[Required action]:
When a line of the material has the word "lean" in it, copy that line.

[Extracted records]:
--*--

import Summits.QuantumFields.YangMills.Theorems.BalabanUVNodesK1EndExactNoJumpLadder

/-!
# ROW (iv) IN THRESHOLD CURRENCY: the explicit thresholds `γ∕√(1+Mγ²)` at every level, the two-time √-no-shrink law, and no-shrink AT THE SAME LEVEL
# (port with attribution of ym-nodeO P3 n°101 `TopRunsInRowsCurrency-P3g56.lean` §2 √-algebra + §3∕§4∕§6 corollaries, def-free)

Cell `pub-ymgap`, seat `pub-ymgap-dag-n13-w4` (g8), N13 [B16] width seat 4∕4; `--kind proof --supports stmt-QuantumFields-27364 --as helper` (K1⁹
`…Theses.BalabanUVNodes.StabilityBRunRowsAtRecordR13SepCoPHV`, crux r3 DECIDING, route rev 29, skeleton v10).  FILE 9 of this lineage's END-EXACTNESS census (FILE 7 p645556: rows vs dial =
one quantifier swap; FILE 8 p647074: the dial's pointwise letter «no jump over the foot»).  PORT WITH ATTRIBUTION of the YM-NODE-O IDEATION cell's seat P3 («weaken the target») evidence n°101
`run/shared/lean/pub/ym-nodeO-ideate/memos/lines/TopRunsInRowsCurrency-P3g56.lean` (sha256 5a37335addab6d51…, 556 l., g56; evidence row 52 on stmt-QuantumFields-27364): its §2 √-threshold
algebra, §3's √-corollaries, §4's new same-level edge and §6's by-name corollaries at the record — the shapes `RunwisePSFloor` ∕ `TopRunPSFloor` ∕ `TopRunsAt` ∕ `SqrtNoShrink` are written
INLINE (theorems only, 0 `def`); P3's names kept decl by decl.

THE POINT.  FILE 7 showed: for a FIXED `M`, K1⁹'s row (iv) at level `γ₀` ⟺ the top-anchored floor `M` at every level `γ ≤ γ₀`.  Here the floor is converted EXACTLY into thresholds: a
top-anchored floor `M` at level `γ` gives the threshold `g⋆(γ) = γ∕√(1+Mγ²)` (and conversely up to the same `M`), so
  ROW (iv) at `γ₀` with `M ≥ 0`  ⟺  (T) at EVERY level `γ ≤ γ₀` with the EXPLICIT thresholds `γ∕√(1+Mγ²)`  (★ `runwisePSFloor_iff_topRuns_sqrt`)
                                  ⟺  the TWO-TIME √-NO-SHRINK LAW `g_{n′} ≥ g_m∕√(1+M g_m²)` between any two times of an in-]0,γ₀] run (★ `runwisePSFloor_iff_sqrtNoShrink`),
and in particular ROW (iv) ⟹ NO-(1+β₀)⁻¹-SHRINK AT THE SAME LEVEL `γ₀` with `1+β₀ = √(1+Mγ₀²)` (`noShrink_sqrt_of_runwisePSFloor`) — whereas the tree's edge (file 10 p617600
`runRowsNoShrink_of_runRowsPS`, via dag-n24-w1's `exists_noShrink_of_psFloor`) SHRINKS the level.  By name at the record (CONDITIONAL on K1⁹'s OPEN rows conjunct `K1R8RowsDefs.RunRowsCont13 F θ`):
`topRuns_sqrt_of_runRowsCont13` (the √-thresholds of `β_θ` at every level `≤ γ₀`) and ★ `runRowsNoShrink_sameLevel_of_runRowsCont13` (the no-shrink rows' ∃-text at the SAME level `γ′ = γ₀`).

HONEST FRAMING.  [folklore] real analysis over the tree's carriers (`FlowStep.RGEqH`, `Step.InInterval`); implications between HYPOTHESIS SHAPES on an abstract `HBeta`; nothing of Bałaban
asserted; NOTHING about `Node00.betaOfRecord₁₃` inhabited (§3 is conditional on K1⁹'s open conjunct); no item filed ∕ re-keyed (R-30 reserve dial; HARD FREEZE №216); K1⁹ NOT closed (0∕6 stubs);
N13 NOT discharged; counts UNMOVED (typed 28∕28 · discharged 5∕27 · A 5∕28).  One finite 𝕋⁴ programme at fixed ε; R4 = the CONDITIONAL finite-𝕋⁴ rung `BalabanLadder.UV` only — the
Yang–Mills mass gap (Clay) is NOT proved by any of this; nothing continuum ∕ ℝ⁴ ∕ OS.  No `sorry`, no `axiom`, no `def`, no `instance`, no `notation`.
Sources (locators only): [Balaban1987RG1] Commun. Math. Phys. 109 (1987) (0.20) p. 256, Thm 2 p. 259 (first sentence), Thm 3 p. 264, (5.10) p. 293; [Balaban1988Convergent] Commun. Math. Phys.
119 (1988) (2.6) p. 255; [Balaban1989LargeFieldII] Thm 1 + (0.1) pp. 355–356 (where K1's rows are consumed).
-/

noncomputable section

--*--

[Response to this task]:
# (port with attribution of ym-nodeO P3 n°101 `TopRunsInRowsCurrency-P3g56.lean` §2 √-algebra + §3∕§4∕§6 corollaries, def-free)
`run/shared/lean/pub/ym-nodeO-ideate/memos/lines/TopRunsInRowsCurrency-P3g56.lean` (sha256 5a37335addab6d51…, 556 l., g56; evidence row 52 on stmt-QuantumFields-27364): its §2 √-threshold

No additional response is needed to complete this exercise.